In the next line he refers to mugura (葎), "bedstraw", or "Galium sprium"—also called "goosegrass". This stuff grew on old houses and poor people would use it to stuff their futon with. Well, it still grows on old houses—and everywhere else, but I don't think people use it for much these days. It's just a weed to be got rid of now. Anyway, no doubt Bashō also engaged in this practice. These weeds would very much have been his friend.

Finally in the last line he talks of the fuyunauri (冬菜売り), or the "winter greens seller" in days of old. The town near his village was famous for komatsuna (小松菜). In fact, the vegetable was named for the town! The town was named Komatsugawa; when the eighth Tokugawa shogun visited he enjoyed the greens so much that he started referring to them as "komatsuna", meaning literally "greens of Komatsu". Anyway, so this is probably the winter green the peddler was selling. Komatsuna is "Japanese Mustard Spanish" according to Wikipedia. It's a fairly common green and is quite good. It is grown year-round now, but in those days it was only in winter.
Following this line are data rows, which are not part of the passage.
/-! ### The chain of moves -/

/-- **The derivation** (explicit domains): for `r = [(e₂, 4) = {f < 0, 0 < x}, x/√(−f)]`,
`s = [(e₃, e₂) = {0 < f, x < 4}, √2/√f]`, `t = [(e₃, e₂), −x/(√2√f)]` one has
`[r] − [s] − [t] ∈ KZ.relations`, by the nine-move chain described in the module docstring.
[cite: KontsevichZagier2001, §1.2 rules (1)–(3)] -/
theorem of_sub_of_sub_of_mem_relations (r s t : KZ.IntegralRep 1)
    (hrd : r.domain = {p | 4 * p 0 ^ 3 - 120 * p 0 + 224 < 0 ∧ 0 < p 0})
    (hri : EqOn r.integrand (fun p => p 0 / Real.sqrt (-(4 * p 0 ^ 3 - 120 * p 0 + 224)))
      {p | 4 * p 0 ^ 3 - 120 * p 0 + 224 < 0 ∧ 0 < p 0})
    (hsd : s.domain = {p | 0 < 4 * p 0 ^ 3 - 120 * p 0 + 224 ∧ p 0 < 4})
    (hsi : EqOn s.integrand (fun p => Real.sqrt 2 / Real.sqrt (4 * p 0 ^ 3 - 120 * p 0 + 224))
      {p | 0 < 4 * p 0 ^ 3 - 120 * p 0 + 224 ∧ p 0 < 4})
    (htd : t.domain = {p | 0 < 4 * p 0 ^ 3 - 120 * p 0 + 224 ∧ p 0 < 4})
    (hti : EqOn t.integrand
      (fun p => -p 0 / (Real.sqrt 2 * Real.sqrt (4 * p 0 ^ 3 - 120 * p 0 + 224)))
      {p | 0 < 4 * p 0 ^ 3 - 120 * p 0 + 224 ∧ p 0 < 4}) :
    KZ.of r - KZ.of s - KZ.of t ∈ KZ.relations := by
  obtain ⟨h3m, hm2, h24, h02⟩ := roots_order
  -- the domains as intervals
  rw [← hsd] at hsi hti
  rw [← hrd] at hri
  have hsd' : s.domain = {p | -2 - 3 * Real.sqrt 2 < p 0 ∧ p 0 < -2 + 3 * Real.sqrt 2} :=
    hsd.trans sigma_eq
  have htd' : t.domain = s.domain := htd.trans hsd.symm
  have hrd' : r.domain = {p | -2 + 3 * Real.sqrt 2 < p 0 ∧ p 0 < 4} := hrd.trans sigma'_eq
  have hσ : IsSemialgebraic ℚ s.domain := s.isSemialgebraic_domain
  have hσm : MeasurableSet s.domain := KZ.IntegralRep.measurableSet_domain_holds s
  have hmemσ : ∀ p ∈ s.domain, p 0 ∈ Ioo (-2 - 3 * Real.sqrt 2) (-2 + 3 * Real.sqrt 2) :=
    fun p hp => by rw [hsd'] at hp; exact hp
  have h4σ : ∀ p ∈ s.domain, p 0 ≠ 4 := fun p hp => ((hmemσ p hp).2.trans h24).ne
  have hfσ : ∀ p ∈ s.domain, 0 < 4 * p 0 ^ 3 - 120 * p 0 + 224 := fun p hp =>
    f_pos_of_mem (hmemσ p hp)
  -- Step 1 (rule 1b): `[r] = 2 [σ′, x/(2√(−f))]`
  obtain ⟨rh, hrhd, hrhi⟩ : ∃ rh : KZ.IntegralRep 1, rh.domain = r.domain ∧
      rh.integrand = fun p => r.integrand p / 2 :=
    ⟨⟨r.domain, fun p => r.integrand p / 2, r.isSemialgebraic_domain,
      r.isSemialgebraicFunOn_integrand.div (isSemialgebraicFunOn_const_ofNat
        r.isSemialgebraic_domain 2) fun _ _ => two_ne_zero,
      r.integrableOn.div_const 2⟩, rfl, rfl⟩
  have R1 : KZ.of r - KZ.of rh - KZ.of rh ∈ KZ.integrandAddRel :=
    ⟨1, r, rh, rh, hrhd, hrhd, fun p _ => by simp only [Pi.add_apply, hrhi]; ring, rfl⟩
  -- Step 2: the transferred representation `rσ = [σ, ψ/(√2√f)]`
  have hg_int : IntegrableOn (fun p : Fin 1 → ℝ => (-(p 0) / 2 - 9 / (p 0 - 4)) /
      (Real.sqrt 2 * Real.sqrt (4 * p 0 ^ 3 - 120 * p 0 + 224))) s.domain :=
    (integrableOn_psi_mul hσm h24 (fun p hp => hmemσ p hp)
      (s.integrableOn.congr_fun hsi hσm)).congr_fun (fun p hp => prod_identity (hfσ p hp)) hσm
  obtain ⟨rσ, hrσd, hrσi⟩ : ∃ rσ : KZ.IntegralRep 1, rσ.domain = s.domain ∧
      rσ.integrand = fun p => (-(p 0) / 2 - 9 / (p 0 - 4)) /
        (Real.sqrt 2 * Real.sqrt (4 * p 0 ^ 3 - 120 * p 0 + 224)) :=
    ⟨⟨s.domain, _, hσ, g_isSemialgebraicFunOn hσ h4σ, hg_int⟩, rfl, rfl⟩
  -- Step 3 (rule 1a): split `σ` at the critical point `m = 4 − 3√2` of `ψ`
  have hA : IsSemialgebraic ℚ (rσ.domain ∩ {p | p 0 < 4 - 3 * Real.sqrt 2}) :=
    rσ.isSemialgebraic_domain.inter (isSemialgebraic_setOf_apply_lt_of_isAlgebraic isAlgebraic_constants.2.2.2 0)
  have hB : IsSemialgebraic ℚ (rσ.domain ∩ {p | 4 - 3 * Real.sqrt 2 < p 0}) :=
    rσ.isSemialgebraic_domain.inter (isSemialgebraic_setOf_apply_gt_of_isAlgebraic isAlgebraic_constants.2.2.2 0)
  obtain ⟨rA, hrAd, hrAi⟩ : ∃ rA : KZ.IntegralRep 1,
      rA.domain = rσ.domain ∩ {p | p 0 < 4 - 3 * Real.sqrt 2} ∧ rA.integrand = rσ.integrand :=
    ⟨rσ.restrict _ hA inter_subset_left, rfl, rfl⟩
  obtain ⟨rB, hrBd, hrBi⟩ : ∃ rB : KZ.IntegralRep 1,
      rB.domain = rσ.domain ∩ {p | 4 - 3 * Real.sqrt 2 < p 0} ∧ rB.integrand = rσ.integrand :=
    ⟨rσ.restrict _ hB inter_subset_left, rfl, rfl⟩
  have SPLIT : KZ.of rσ - KZ.of rA - KZ.of rB ∈ KZ.relations :=
    of_sub_of_sub_mem_relations_split rσ rA rB isAlgebraic_constants.2.2.2 hrAd hrBd
      (fun _ _ => by rw [hrAi]) (fun _ _ => by rw [hrBi])
  have hAd : rA.domain = {p | p 0 ∈ Ioo (-2 - 3 * Real.sqrt 2) (4 - 3 * Real.sqrt 2)} := by
    rw [hrAd, hrσd, hsd']
    ext p
    simp only [mem_inter_iff, mem_setOf_eq, mem_Ioo]
    constructor
    · rintro ⟨⟨h1, -⟩, h3⟩; exact ⟨h1, h3⟩
    · rintro ⟨h1, h3⟩; exact ⟨⟨h1, h3.trans hm2⟩, h3⟩
  have hBd : rB.domain = {p | p 0 ∈ Ioo (4 - 3 * Real.sqrt 2) (-2 + 3 * Real.sqrt 2)} := by
    rw [hrBd, hrσd, hsd']
    ext p
    simp only [mem_inter_iff, mem_setOf_eq, mem_Ioo]
    constructor
    · rintro ⟨⟨-, h2⟩, h3⟩; exact ⟨h3, h2⟩
    · rintro ⟨h3, h2⟩; exact ⟨⟨h3m.trans h3, h2⟩, h3⟩
  -- Step 4 (rule 2, twice): each half of `[σ, ψ/(√2√f)]` is the pull-back of `[σ′, x/(2√(−f))]`
  have hpull : ∀ p : Fin 1 → ℝ, p 0 ∈ Ioo (-2 - 3 * Real.sqrt 2) (-2 + 3 * Real.sqrt 2) →
      p 0 ≠ 4 - 3 * Real.sqrt 2 → -1 / 2 + 9 / (p 0 - 4) ^ 2 ≠ 0 →
      rσ.integrand p = rh.integrand (fun _ => -(p 0) / 2 - 9 / (p 0 - 4)) *
        |-1 / 2 + 9 / (p 0 - 4) ^ 2| := by
    intro p hp hpm hd
    have hx4 : p 0 ≠ 4 := (hp.2.trans h24).ne
    have himg : (fun _ : Fin 1 => -(p 0) / 2 - 9 / (p 0 - 4)) ∈ r.domain := by
      rw [hrd']; exact ⟨e2_lt_psi hp hpm, psi_lt_four hp⟩
    simp only [hrσi, hrhi, hri himg]
    exact weight hx4 (f_pos_of_mem hp) hd
  have hmemA : ∀ p ∈ rA.domain, p 0 ∈ Ioo (-2 - 3 * Real.sqrt 2) (4 - 3 * Real.sqrt 2) :=
    fun p hp => by rw [hAd] at hp; exact hp
  have hmemB : ∀ p ∈ rB.domain, p 0 ∈ Ioo (4 - 3 * Real.sqrt 2) (-2 + 3 * Real.sqrt 2) :=
    fun p hp => by rw [hBd] at hp; exact hp
  have COV_A : KZ.of rA - KZ.of rh ∈ KZ.changeOfVariablesRel := by
    refine of_sub_of_mem_changeOfVariablesRel_dimOne rA rh (fun x => -x / 2 - 9 / (x - 4))
      (fun x => -1 / 2 + 9 / (x - 4) ^ 2) ?_ (fun p hp => hasDerivAt_psi ?_) ?_ ?_ ?_
    · exact psi_isSemialgebraicFunOn rA.isSemialgebraic_domain fun p hp =>
        (((hmemA p hp).2.trans hm2).trans h24).ne
    · exact (((hmemA p hp).2.trans hm2).trans h24).ne
    · intro p hp q hq h
      exact psi_injOn_left (hmemA p hp) (hmemA q hq) h
    · rw [hrhd, hrd', hAd, image_fin_one psi_image_left]
      rfl
    · intro p hp
      have hp' := hmemA p hp
      rw [hrAi]
      exact hpull p ⟨hp'.1, hp'.2.trans hm2⟩ hp'.2.ne (dpsi_neg hp'.2).ne
  have COV_B : KZ.of rB - KZ.of rh ∈ KZ.changeOfVariablesRel := by
    refine of_sub_of_mem_changeOfVariablesRel_dimOne rB rh (fun x => -x / 2 - 9 / (x - 4))
      (fun x => -1 / 2 + 9 / (x - 4) ^ 2) ?_ (fun p hp => hasDerivAt_psi ?_) ?_ ?_ ?_
    · exact psi_isSemialgebraicFunOn rB.isSemialgebraic_domain fun p hp =>
        ((hmemB p hp).2.trans h24).ne
    · exact ((hmemB p hp).2.trans h24).ne
    · intro p hp q hq h
      exact psi_injOn_right (hmemB p hp) (hmemB q hq) h
    · rw [hrhd, hrd', hBd, image_fin_one psi_image_right]
      rfl
    · intro p hp
      have hp' := hmemB p hp
      rw [hrBi]
      exact hpull p ⟨h3m.trans hp'.1, hp'.2⟩ hp'.1.ne' (dpsi_pos hp').ne'
  -- Step 5 (rule 1b, twice): `[s] + [t] = [σ, √2/√f − x/(√2√f)] = [σ, ψ/(√2√f)] + [σ, F′]`
  obtain ⟨u, hud, hui⟩ : ∃ u : KZ.IntegralRep 1, u.domain = s.domain ∧
      u.integrand = s.integrand + t.integrand :=
    ⟨⟨s.domain, s.integrand + t.integrand, hσ, IsSemialgebraicFunOn.add_holds
      s.isSemialgebraicFunOn_integrand (htd' ▸ t.isSemialgebraicFunOn_integrand),
      s.integrableOn.add (htd' ▸ t.integrableOn)⟩, rfl, rfl⟩
  have INT1 : KZ.of u - KZ.of s - KZ.of t ∈ KZ.integrandAddRel :=
    ⟨1, u, s, t, hud.symm, htd'.trans hud.symm, fun p _ => by rw [hui], rfl⟩
  obtain ⟨h, hhd, hhi⟩ : ∃ h : KZ.IntegralRep 1, h.domain = s.domain ∧
      h.integrand = u.integrand - rσ.integrand :=
    ⟨⟨s.domain, u.integrand - rσ.integrand, hσ, IsSemialgebraicFunOn.sub_holds
      (hud ▸ u.isSemialgebraicFunOn_integrand) (hrσd ▸ rσ.isSemialgebraicFunOn_integrand),
      (hud ▸ u.integrableOn).sub (hrσd ▸ rσ.integrableOn)⟩, rfl, rfl⟩
  have INT2 : KZ.of u - KZ.of rσ - KZ.of h ∈ KZ.integrandAddRel :=
    ⟨1, u, rσ, h, hrσd.trans hud.symm, hhd.trans hud.symm, fun p _ => by
      simp only [hhi, Pi.add_apply, Pi.sub_apply]; ring, rfl⟩
  -- Step 6 (rule 3 + rule 1a): `[σ, F′]` is a relation, `F = √f/(4√2(4 − x))`
  have EXACT : KZ.of h ∈ KZ.relations := by
    refine of_mem_relations_of_hasDerivAt (h3m.trans hm2) isAlgebraic_constants.2.1 isAlgebraic_constants.2.2.1
      (fun y => Real.sqrt (4 * y ^ 3 - 120 * y + 224) / (4 * Real.sqrt 2 * (4 - y))) h
      (hhd.trans hsd') ?_ ?_ ?_ ?_ ?_
    · exact F_isSemialgebraicFunOn h.isSemialgebraic_domain fun p hp =>
        (hmemσ p (hhd ▸ hp)).2.trans h24
    · refine ContinuousOn.div (Real.continuous_sqrt.comp (by fun_prop)).continuousOn
        (by fun_prop) fun y hy => ?_
      have : 0 < 4 - y := by linarith [hy.2]
      have := (Real.sqrt_pos.mpr zero_lt_two : 0 < Real.sqrt 2)
      positivity
    · intro p hp
      have hpσ : p ∈ s.domain := hhd ▸ hp
      obtain ⟨h1, h2⟩ := hmemσ p hpσ
      have hx4 : p 0 < 4 := h2.trans h24
      refine (hasDerivAt_F hx4 (hfσ p hpσ)).congr_deriv ?_
      rw [hhi, Pi.sub_apply, hui, Pi.add_apply, hsi hpσ, hti (htd'.symm ▸ hpσ), hrσi]
      exact (integrand_identity hx4 (hfσ p hpσ)).symm
    · show Real.sqrt (4 * (-2 - 3 * Real.sqrt 2) ^ 3 - 120 * (-2 - 3 * Real.sqrt 2) + 224) /
        (4 * Real.sqrt 2 * (4 - (-2 - 3 * Real.sqrt 2))) = 0
      rw [f_e3, Real.sqrt_zero, zero_div]
    · show Real.sqrt (4 * (-2 + 3 * Real.sqrt 2) ^ 3 - 120 * (-2 + 3 * Real.sqrt 2) + 224) /
        (4 * Real.sqrt 2 * (4 - (-2 + 3 * Real.sqrt 2))) = 0
      rw [f_e2, Real.sqrt_zero, zero_div]
  -- Step 7: bookkeeping in the formal group
  have key : KZ.of r - KZ.of s - KZ.of t = (KZ.of r - KZ.of rh - KZ.of rh) -
      (KZ.of rA - KZ.of rh) - (KZ.of rB - KZ.of rh) - (KZ.of rσ - KZ.of rA - KZ.of rB) -
      (KZ.of u - KZ.of rσ - KZ.of h) - KZ.of h + (KZ.of u - KZ.of s - KZ.of t) := by abel
  rw [key]
  refine KZ.relations.add_mem (KZ.relations.sub_mem (KZ.relations.sub_mem (KZ.relations.sub_mem
    (KZ.relations.sub_mem (KZ.relations.sub_mem (KZ.integrandAddRel_subset_relations R1)
    (KZ.changeOfVariablesRel_subset_relations COV_A))
    (KZ.changeOfVariablesRel_subset_relations COV_B)) SPLIT)
    (KZ.integrandAddRel_subset_relations INT2)) EXACT) (KZ.integrandAddRel_subset_relations INT1)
There are actually many interpretations of this haiku, as perhaps you can imagine. I take it as setting the scene of his current winter seclusion and then jumping to his excitement when the winter greens seller comes around. That would have been a chance both for much needed fresh food and also some human contact, both of which would have been hard to come by in winter.

If you have a different view, let me know below in the comments.

The kigo (season word) here is... Well, none of these words are in my saijiki (kigo encyclopedia). But I guess it's probably sashikomoru or the implied fuyugomori, and that would be for all of winter.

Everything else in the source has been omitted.